Vivian Gornick Wiki
Vivian Gornick, who was born on June 14. 1935 in Bronx, New York is an American critic, journalist, essayist, and memoirist. She has written about herself in friendship, in marriage, as a daughter, as a woman living alone in New York, as a writer who has difficulty with writing.
There are moments when she describes her struggles and her failures in love and works with such calm candor it seems that there is nothing about herself that she is afraid to see.

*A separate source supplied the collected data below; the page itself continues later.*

/-- ★★ **N27 = B5 AT THE REGIME RECORD CLASS `IsRecordOfRecord₁₃CCoPHOn F N Rg` FROM THE SLOTS AT THE REGIME HOME OF THE ADMISSIBLE READING AT THE CANONICAL ε-SMALL FIELDS, NODE N16 IN
ITS CURRENCY OF RECORD R-β, ANY `Rg` — N17 ∕ N22 ELIMINATED, N18 IN CLOSED FORM AT θ, NO THRESHOLD ∕ TRANSPORT HYPOTHESIS** ((G) §2 `spine_rec13CCoPHOn_at_epsSmallFieldsEnvelope₁₃CoPH`'s R-β
twin: base knit (Q) §2 ★ `spine_rec13CCoPHOn_at_readingOfRecord₁₃CoPH_holder` at the admissible `w1 := ReadingData.ofRecordAdm …` read at dag-n18-e's canonical envelope tables with the transport
of record and the hypothesis-free clause `admTransport_plaqEnvelope_alphaL`; N18's θ-level closed form by dag-n18-d's `n18At_u3OfRecord₁₃_readingAdm_iff` + `mem_image_ofBackgroundC_iff`
(the (1.18) inequality for every tuple with provisos IN THE REGIME, admissible, every run length, member, history and run-B field with `|∂U − 1| < e_{L,α_L}(ε_{k+1}²)`) — VERBATIM from (G);
N22 ⟸ that N18 by dag-n22-e 8a″'s regime STRIP edge ((J), twelve numerals, STRIP-(1.18) VERBATIM); NE1′ ∕ NE2 at θ in the regime; N16 AT EXPONENT `β` as `InEndRegimeH ∧ LeafSlotHolderAT … β`
once per guarded family (dag-n16-e 39ᴴ `s_N16Holder_readingOfRecord₁₃CoPHOn_of_leafSlotHolderAT hβ0 hβ1`, `0 ≤ β ≤ 1`); (D4) at θ; spine side N20 ∕ N21 at `SRec₁₃CoPHOn cr Rg`, the
guarded keyed extraction clause, the same-tuple N19′ edge READING dag-n16-e 41ᴴ's `RatesHolderAt … β`).  At `Rg := Node00.unityNondeg₁₃H 2` ∕ the item's guard, `N = 2` THE ITEM follows by
leaf A §4 ∕ XXXVIᶜᵒᵖᴴ as leaf E does.  Every hypothesis 0∕1 today; NE3 at exponent β NOT PROVED; N16 ∕ N18 ∕ N22 ∕ N27 NOT discharged. [bookkeeping] -/
theorem spine_rec13CCoPHOn_at_epsSmallFieldsEnvelope₁₃CoPH_holder {β : ℝ} (hβ0 : 0 ≤ β) (hβ1 : β ≤ 1)
    (h14 : ∀ (F : T4Family) (θ : Stage13HParams F N), θ.Provisos₁₃CoPH F N → Rg F θ → θ.Admissible F N → ∀ (g₀ : ℕ → ℝ) (os : List (ULoop F)),
      N14At (ne1 F θ g₀ os))
    (h15 : ∀ (F : T4Family) (θ : Stage13HParams F N), θ.Provisos₁₃CoPH F N → Rg F θ → θ.Admissible F N → ∀ (g₀ : ℕ → ℝ) (os : List (ULoop F)) (k : ℕ),
      N15At (ne2OfRecord₁₁ (ne2 F θ g₀ os k)))
    (h16 : ∀ (F : T4Family), (∃ θ : Stage13HParams F N, θ.Provisos₁₃CoPH F N ∧ Rg F θ ∧ θ.Admissible F N) →
      InEndRegimeH (ne3OfRecord₁₁ F (ne3ConstLayerOfRecord₁₁ F N (ℓ₃ F))) ∧ LeafSlotHolderAT (ne3OfRecord₁₁ F (ne3ConstLayerOfRecord₁₁ F N (ℓ₃ F))) β)
    -- N18 IN CLOSED FORM AT θ AT THE CANONICAL ε-SMALL FIELDS, asked of the tuples IN THE REGIME (dag-n18-d `n18At_u3OfRecord₁₃_readingAdm_iff` + `mem_image_ofBackgroundC_iff`)
    (h18 : ∀ (F : T4Family) (θ : Stage13HParams F N), θ.Provisos₁₃CoPH F N → Rg F θ → θ.Admissible F N → ∀ (k : ℕ) (b : ℝ), 0 < b → b ≤ θ.γ →
      ∀ g ∈ Window θ.γ, ∀ (U : GaugeField (F.P (k + 1)) 0 (Node00.SU N)),
        PlaqSmall (min ((F.L : ℝ) ^ 2 * ((F.L : ℝ) ^ 2 - 1) / (4 * (143 * ((16 : ℝ) * (F.L : ℝ) ^ 2) ^ 2))) (deltaSU (Fin N) / 2 / (32 * (F.L : ℝ) ^ 2)) * F.eps (k + 1) ^ 2
            * (1 + 4 * (143 * ((16 : ℝ) * (F.L : ℝ) ^ 2) ^ 2) * min ((F.L : ℝ) ^ 2 * ((F.L : ℝ) ^ 2 - 1) / (4 * (143 * ((16 : ℝ) * (F.L : ℝ) ^ 2) ^ 2))) (deltaSU (Fin N) / 2 / (32 * (F.L : ℝ) ^ 2))
              / ((F.L : ℝ) ^ 2 * ((F.L : ℝ) ^ 2 - 1)) * F.eps (k + 1) ^ 2)) U →
        ∀ X : Node00.W1.Dom (F.P k) θ.τ9.M,
          |(functionalC (S F θ k) g (ofBackgroundC (ιSU N) (transportRaw F k (avOfRecord F N (k + 1) 0) U)) X).re -
              (functionalC (S F θ (k + 1)) (prependCoupling b g) (ofBackgroundC (ιSU N) U) (pairOfRecord F θ.τ9.M k X)).re| ≤
            (li F θ).C₅ * (li F θ).θ₅ ^ X.1 * Real.exp (-((li F θ).κ * (domSys (F.P k) θ.τ9.M X.1).dj X.2)))
    -- N22 ⟸ N18 (dag-n22-e module 8a″, STRIP currency on the reading's OWN table, NO readings clause): (J), twelve numerals, STRIP-(1.18) — verbatim
    (hjunk : ∀ (F : T4Family) (θ : Stage13HParams F N), θ.Provisos₁₃CoPH F N → Rg F θ → θ.Admissible F N →
      ∀ (k : ℕ) (X : Node00.W1.Dom (F.P k) θ.τ9.M), k < X.1 → ∀ (g : ℕ → ℝ) (φ : CPair (F.P k) (MatA N)), functionalC (S F θ k) g φ X = 0)
    (hnum : ∀ (F : T4Family) (θ : Stage13HParams F N), θ.Provisos₁₃CoPH F N → Rg F θ → θ.Admissible F N →
      0 < (li F θ).C₀ ∧ 0 < (li F θ).θ₅ ∧ (li F θ).θ₅ < 1 ∧ 0 ≤ (li F θ).C₅ ∧ 2 * (li F θ).C₅ / (1 - (li F θ).θ₅) ≤ (li F θ).C₀ ∧ 0 < (li F θ).A ∧
        (li F θ).θ₅ ≤ (li F θ).μ ∧ (li F θ).C₀ ≤ 2 * (li F θ).A ∧ 0 < (li F θ).r ∧ 0 < (li F θ).s ∧ (li F θ).s < 1 ∧ 1 ≤ (li F θ).μ)
    (hstrip : ∀ (F : T4Family) (θ : Stage13HParams F N), θ.Provisos₁₃CoPH F N → Rg F θ → θ.Admissible F N → ∀ (k : ℕ),
      ∀ (j : ℕ) (g : ℕ → ℝ), g ∈ Window θ.γ → ∀ (i : ℕ) (Y : (domSys (F.P k) θ.τ9.M j).Dom) (ψ : CPair (F.P k) (MatA N)), ψ ∈ ofBackgroundC (ιSU N) '' {V : GaugeField (F.P k) 0 (Node00.SU N) |
          PlaqSmall (min ((F.L : ℝ) ^ 2 * ((F.L : ℝ) ^ 2 - 1) / (4 * (143 * ((16 : ℝ) * (F.L : ℝ) ^ 2) ^ 2))) (deltaSU (Fin N) / 2 / (32 * (F.L : ℝ) ^ 2)) * F.eps k ^ 2
            * (1 + 4 * (143 * ((16 : ℝ) * (F.L : ℝ) ^ 2) ^ 2) * min ((F.L : ℝ) ^ 2 * ((F.L : ℝ) ^ 2 - 1) / (4 * (143 * ((16 : ℝ) * (F.L : ℝ) ^ 2) ^ 2))) (deltaSU (Fin N) / 2 / (32 * (F.L : ℝ) ^ 2))
              / ((F.L : ℝ) ^ 2 * ((F.L : ℝ) ^ 2 - 1)) * F.eps k ^ 2)) V} →
        ∃ (Ec : ℂ → ℂ) (O : Set ℂ), IsOpen O ∧ (∀ t ∈ Ioc (0 : ℝ) θ.γ, closedBall (t : ℂ) (li F θ).r ⊆ O) ∧ DifferentiableOn ℂ Ec O ∧
          (∀ z ∈ O, ‖Ec z‖ ≤ (li F θ).A * Real.exp (-((li F θ).κ * torusTreeLen Y.1))) ∧
          (∀ t ∈ Ioc (0 : ℝ) θ.γ, Ec t = termC (S F θ k) j Y (Function.update g i t) ψ))
    (hD4 : ∀ (F : T4Family) (θ : Stage13HParams F N) (hP : θ.Provisos₁₃CoPH F N), Rg F θ → θ.Admissible F N → ∀ k : ℕ,
      ReadOutAt (datumOfRecord₁₃CoPH F N θ hP) (u3OfRecord₁₃ θ.toStage13Params
        ((ReadingData.ofRecordAdm F θ.τ9.M N (S F θ) (fun (k j : ℕ) (_ : (domSys (F.P k) θ.τ9.M j).Dom) => ofBackgroundC (ιSU N) '' {V : GaugeField (F.P k) 0 (Node00.SU N) |
          PlaqSmall (min ((F.L : ℝ) ^ 2 * ((F.L : ℝ) ^ 2 - 1) / (4 * (143 * ((16 : ℝ) * (F.L : ℝ) ^ 2) ^ 2))) (deltaSU (Fin N) / 2 / (32 * (F.L : ℝ) ^ 2)) * F.eps k ^ 2
            * (1 + 4 * (143 * ((16 : ℝ) * (F.L : ℝ) ^ 2) ^ 2) * min ((F.L : ℝ) ^ 2 * ((F.L : ℝ) ^ 2 - 1) / (4 * (143 * ((16 : ℝ) * (F.L : ℝ) ^ 2) ^ 2))) (deltaSU (Fin N) / 2 / (32 * (F.L : ℝ) ^ 2))
              / ((F.L : ℝ) ^ 2 * ((F.L : ℝ) ^ 2 - 1)) * F.eps k ^ 2)) V})
        (gauge F θ) (hg F θ) (fun k => transportRaw F k (avOfRecord F N (k + 1) 0)) (admTransport_plaqEnvelope_alphaL F θ.toStage13Params.toStage12Params) (li F θ)).u3Objects θ.γ) k))
    (h20 : S_N20 (SRec₁₃CoPHOn cr Rg)) (h21 : S_N21 (SRec₁₃CoPHOn cr Rg))
    (hx : ∀ (F : T4Family) (θ : Stage13HParams F N) (hP : θ.Provisos₁₃CoPH F N), Rg F θ → θ.Admissible F N →
      B16.EndStatementBPrinted (datumOfRecord₁₃CoPH F N θ hP).C → DagBinding.EndpointExistence (datumOfRecord₁₃CoPH F N θ hP).C.toB12 →
        ForSmallCouplings (datumOfRecord₁₃CoPH F N θ hP) fun g₀ => ∀ os : List (ULoop F),
          0 < (cr F θ hP g₀ os).l₀ ∧ 0 < (cr F θ hP g₀ os).vol ∧
          (∀ (K : ℕ) (t : ℝ), |t| ≤ (cr F θ hP g₀ os).l₀ →
            T4GenFunBounds.schemeZ ((datumOfRecord₁₃CoPH F N θ hP).scheme g₀) os ((cr F θ hP g₀ os).K₀ + K) t =
              ∑ τ ∈ (cr F θ hP g₀ os).T K, (cr F θ hP g₀ os).A K t τ) ∧
          (∀ (K : ℕ) (t : ℝ), |t| ≤ (cr F θ hP g₀ os).l₀ →
            T4GenFunBounds.schemeZ ((datumOfRecord₁₃CoPH F N θ hP).scheme g₀) os ((cr F θ hP g₀ os).K₀ + K + 1) t =
              ∑ τ ∈ (cr F θ hP g₀ os).T K, (cr F θ hP g₀ os).B K t τ))
    (h19 : ∀ (F : T4Family) (θ : Stage13HParams F N) (hP : θ.Provisos₁₃CoPH F N), Rg F θ → θ.Admissible F N → ∀ (g₀ : ℕ → ℝ) (os : List (ULoop F)),
      (∀ k : ℕ, RatesHolderAt (datumOfRecord₁₃CoPH F N θ hP) (rateCarriersOfRecord₁₃CoPH (readingOfRecord₁₃CoPH
        (fun F θ => ReadingData.ofRecordAdm F θ.τ9.M N (S F θ) (fun (k j : ℕ) (_ : (domSys (F.P k) θ.τ9.M j).Dom) => ofBackgroundC (ιSU N) '' {V : GaugeField (F.P k) 0 (Node00.SU N) |
          PlaqSmall (min ((F.L : ℝ) ^ 2 * ((F.L : ℝ) ^ 2 - 1) / (4 * (143 * ((16 : ℝ) * (F.L : ℝ) ^ 2) ^ 2))) (deltaSU (Fin N) / 2 / (32 * (F.L : ℝ) ^ 2)) * F.eps k ^ 2
            * (1 + 4 * (143 * ((16 : ℝ) * (F.L : ℝ) ^ 2) ^ 2) * min ((F.L : ℝ) ^ 2 * ((F.L : ℝ) ^ 2 - 1) / (4 * (143 * ((16 : ℝ) * (F.L : ℝ) ^ 2) ^ 2))) (deltaSU (Fin N) / 2 / (32 * (F.L : ℝ) ^ 2))
              / ((F.L : ℝ) ^ 2 * ((F.L : ℝ) ^ 2 - 1)) * F.eps k ^ 2)) V})
        (gauge F θ) (hg F θ) (fun k => transportRaw F k (avOfRecord F N (k + 1) 0)) (admTransport_plaqEnvelope_alphaL F θ.toStage13Params.toStage12Params) (li F θ)) ℓ₃ ne2 ne1) F θ hP g₀ os k) β) →
        letI := (cr F θ hP g₀ os).dec
        ∃ δ : ℕ → ℝ, NE7.Core (cr F θ hP g₀ os).l₀ (cr F θ hP g₀ os).vol (cr F θ hP g₀ os).T (cr F θ hP g₀ os).Bad
          (fun K t τ => (cr F θ hP g₀ os).A K t τ - (cr F θ hP g₀ os).shA K t τ) (fun K t τ => (cr F θ hP g₀ os).B K t τ - (cr F θ hP g₀ os).shB K t τ) δ ∧
          Summable δ) :
    Spine (N := N) fun F D w => Node00.IsRecordOfRecord₁₃CCoPHOn F N Rg D w :=
  have h18' : S_N18 (RRec₁₃CoPHOn (readingOfRecord₁₃CoPH (fun F θ => ReadingData.ofRecordAdm F θ.τ9.M N (S F θ) (fun (k j : ℕ) (_ : (domSys (F.P k) θ.τ9.M j).Dom) => ofBackgroundC (ιSU N) '' {V : GaugeField (F.P k) 0 (Node00.SU N) |
          PlaqSmall (min ((F.L : ℝ) ^ 2 * ((F.L : ℝ) ^ 2 - 1) / (4 * (143 * ((16 : ℝ) * (F.L : ℝ) ^ 2) ^ 2))) (deltaSU (Fin N) / 2 / (32 * (F.L : ℝ) ^ 2)) * F.eps k ^ 2
            * (1 + 4 * (143 * ((16 : ℝ) * (F.L : ℝ) ^ 2) ^ 2) * min ((F.L : ℝ) ^ 2 * ((F.L : ℝ) ^ 2 - 1) / (4 * (143 * ((16 : ℝ) * (F.L : ℝ) ^ 2) ^ 2))) (deltaSU (Fin N) / 2 / (32 * (F.L : ℝ) ^ 2))
              / ((F.L : ℝ) ^ 2 * ((F.L : ℝ) ^ 2 - 1)) * F.eps k ^ 2)) V})
        (gauge F θ) (hg F θ) (fun k => transportRaw F k (avOfRecord F N (k + 1) 0)) (admTransport_plaqEnvelope_alphaL F θ.toStage13Params.toStage12Params) (li F θ)) ℓ₃ ne2 ne1) Rg) :=
    (s_N18_readingOfRecord₁₃CoPHOn_iff _ ℓ₃ ne2 ne1 Rg).mpr fun F θ hP hRg hθ k =>
      (n18At_u3OfRecord₁₃_readingAdm_iff θ.toStage13Params k (S F θ) (fun (k j : ℕ) (_ : (domSys (F.P k) θ.τ9.M j).Dom) => ofBackgroundC (ιSU N) '' {V : GaugeField (F.P k) 0 (Node00.SU N) |
          PlaqSmall (min ((F.L : ℝ) ^ 2 * ((F.L : ℝ) ^ 2 - 1) / (4 * (143 * ((16 : ℝ) * (F.L : ℝ) ^ 2) ^ 2))) (deltaSU (Fin N) / 2 / (32 * (F.L : ℝ) ^ 2)) * F.eps k ^ 2
            * (1 + 4 * (143 * ((16 : ℝ) * (F.L : ℝ) ^ 2) ^ 2) * min ((F.L : ℝ) ^ 2 * ((F.L : ℝ) ^ 2 - 1) / (4 * (143 * ((16 : ℝ) * (F.L : ℝ) ^ 2) ^ 2))) (deltaSU (Fin N) / 2 / (32 * (F.L : ℝ) ^ 2))
              / ((F.L : ℝ) ^ 2 * ((F.L : ℝ) ^ 2 - 1)) * F.eps k ^ 2)) V})
        (gauge F θ) (hg F θ) (fun k => transportRaw F k (avOfRecord F N (k + 1) 0)) (admTransport_plaqEnvelope_alphaL F θ.toStage13Params.toStage12Params) (li F θ)).mpr
        fun b hb hbγ g hgW U X => h18 F θ hP hRg hθ k b hb hbγ g hgW U.1
          ((mem_image_ofBackgroundC_iff _ U.1).1 (U.2 0 (cubeDom (F.P (k + 1)) θ.τ9.M 0 fun _ => 0))) X
  spine_rec13CCoPHOn_at_readingOfRecord₁₃CoPH_holder cr β _ ne2 ne1 Rg ℓ₃
    ((s_N14_rRec₁₃CoPHOn_iff _ Rg).mpr fun F θ hP hRg hθ g₀ os => h14 F θ hP hRg hθ g₀ os)
    ((s_N15_rRec₁₃CoPHOn_iff _ Rg).mpr fun F θ hP hRg hθ g₀ os k => h15 F θ hP hRg hθ g₀ os k)
    (s_N16Holder_readingOfRecord₁₃CoPHOn_of_leafSlotHolderAT (Rg := Rg)
      (w1 := fun F θ => ReadingData.ofRecordAdm F θ.τ9.M N (S F θ) (fun (k j : ℕ) (_ : (domSys (F.P k) θ.τ9.M j).Dom) => ofBackgroundC (ιSU N) '' {V : GaugeField (F.P k) 0 (Node00.SU N) |
          PlaqSmall (min ((F.L : ℝ) ^ 2 * ((F.L : ℝ) ^ 2 - 1) / (4 * (143 * ((16 : ℝ) * (F.L : ℝ) ^ 2) ^ 2))) (deltaSU (Fin N) / 2 / (32 * (F.L : ℝ) ^ 2)) * F.eps k ^ 2
            * (1 + 4 * (143 * ((16 : ℝ) * (F.L : ℝ) ^ 2) ^ 2) * min ((F.L : ℝ) ^ 2 * ((F.L : ℝ) ^ 2 - 1) / (4 * (143 * ((16 : ℝ) * (F.L : ℝ) ^ 2) ^ 2))) (deltaSU (Fin N) / 2 / (32 * (F.L : ℝ) ^ 2))
              / ((F.L : ℝ) ^ 2 * ((F.L : ℝ) ^ 2 - 1)) * F.eps k ^ 2)) V})
        (gauge F θ) (hg F θ) (fun k => transportRaw F k (avOfRecord F N (k + 1) 0)) (admTransport_plaqEnvelope_alphaL F θ.toStage13Params.toStage12Params) (li F θ))
      (ℓ₃ := ℓ₃) (ne2 := ne2) (ne1 := ne1) hβ0 hβ1 h16)
    h18' (s_N22_readingOfRecord₁₃CoPHOn_ofRecordAdm_of_s_N18_stripBound S (fun F θ (k j : ℕ) (_ : (domSys (F.P k) θ.τ9.M j).Dom) => ofBackgroundC (ιSU N) '' {V : GaugeField (F.P k) 0 (Node00.SU N) |
          PlaqSmall (min ((F.L : ℝ) ^ 2 * ((F.L : ℝ) ^ 2 - 1) / (4 * (143 * ((16 : ℝ) * (F.L : ℝ) ^ 2) ^ 2))) (deltaSU (Fin N) / 2 / (32 * (F.L : ℝ) ^ 2)) * F.eps k ^ 2
            * (1 + 4 * (143 * ((16 : ℝ) * (F.L : ℝ) ^ 2) ^ 2) * min ((F.L : ℝ) ^ 2 * ((F.L : ℝ) ^ 2 - 1) / (4 * (143 * ((16 : ℝ) * (F.L : ℝ) ^ 2) ^ 2))) (deltaSU (Fin N) / 2 / (32 * (F.L : ℝ) ^ 2))
              / ((F.L : ℝ) ^ 2 * ((F.L : ℝ) ^ 2 - 1)) * F.eps k ^ 2)) V})
      gauge hg (fun F _ k => transportRaw F k (avOfRecord F N (k + 1) 0)) (fun F θ => admTransport_plaqEnvelope_alphaL F θ.toStage13Params.toStage12Params) li ℓ₃ ne2 ne1 Rg h18' hjunk hnum hstrip)
    ((s_D4_rRec₁₃CoPHOn_iff _ Rg).mpr fun F θ hP hRg hθ _ _ k => hD4 F θ hP hRg hθ k) h20 h21 hx h19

Her memoirs include Fierce Attachments 1987, about her childhood in the Bronx and her lifelong antagonism with her mother, and Approaching Eye Level (1996), a collection of essays about her life as one loner among many in Manhattan. Of the awards and honors, she has won for her work, the most recent is the selection of her “Letter from Greenwich Village”.
Vivian Gornick Age
Vivian Gornick is an American critic, journalist, essayist, and memoirist. She was born on 14th June 1935 in The Bronx, New York, NY, She is 83 years old as 2018. She received a B.A. from City College in 1957 and an M.A. from New York University in 1960. After working in book publishing, she became a reporter for the Village Voice in 1969 and was soon assigned to cover the feminist movement, whose insights would strongly influence her work. She began writing criticism, mainly for the Voice and The Nation, when relations between men and women were changing fast, and she registered those changes in her own reading.
Vivian Gornick Husband
Her Ukrainian-born parents, whom Gornick describes as “harried, working-class immigrants,” were committed socialists who met and married in New York. Since leaving the Village Voice, she has divided her time between freelance writing and teaching in creative writing programs. She has been married and divorced twice.
Vivian Gornick Books
Most Popular Books
- Fierce Attachments
- The Situation and the Story: The Art of Personal Narrative
- Mirror, Mirror on the Wall: Women Writers Explore Their Favorite Fairy Tales
- Approaching Eye Level
- The romance of American Communism
Vivian Cornick The romance of American Communism
What the author does is to bring alive the many people who sincerely believed that building Communism in America would lead to a better life.
I have known some of these people and was always curious to learn more about who they were, how they came to their actions and what became of them after the collapse of their dream.
Most of them were deeply idealistic on one hand and on the other hand they also could be very difficult to be with. Communism became their religion and they could be quite insistent that it was the only way. This black and white view of life comes through in the book.
The book could very well be describing the lives of religious fanatics and, in a way, they were. Their church was the Communist Party, USA and their holy land was the USSR. Neither could do any wrong.
The Odd Woman and The City
A contentious, deeply moving ode to friendship, love, and urban life in the spirit of Fierce Attachments
A memoir of self-discovery and the dilemma of connection in our time, The Odd Woman and the City explores the rhythms, chance encounters, and ever-changing friendships of urban life that forge the sensibility of a fiercely independent woman who has lived out her conflicts, not her fantasies, in a city (New York) that has done the same.
Running steadily through the book is her’s an exchange of more than twenty years with Leonard, a gay man who is sophisticated about his own unhappiness, whose friendship has “shed more light on the mysterious nature of ordinary human relations than has any other intimacy” she has known.
The exchange between Gornick and Leonard acts as a Greek chorus to the main action of the narrator’s continual engagement on the street with grocers, derelicts, and doormen; people on the bus, cross-dressers on the corner, and acquaintances by the handful. In Leonard she sees herself reflected plain; out on the street, she makes sense of what she sees.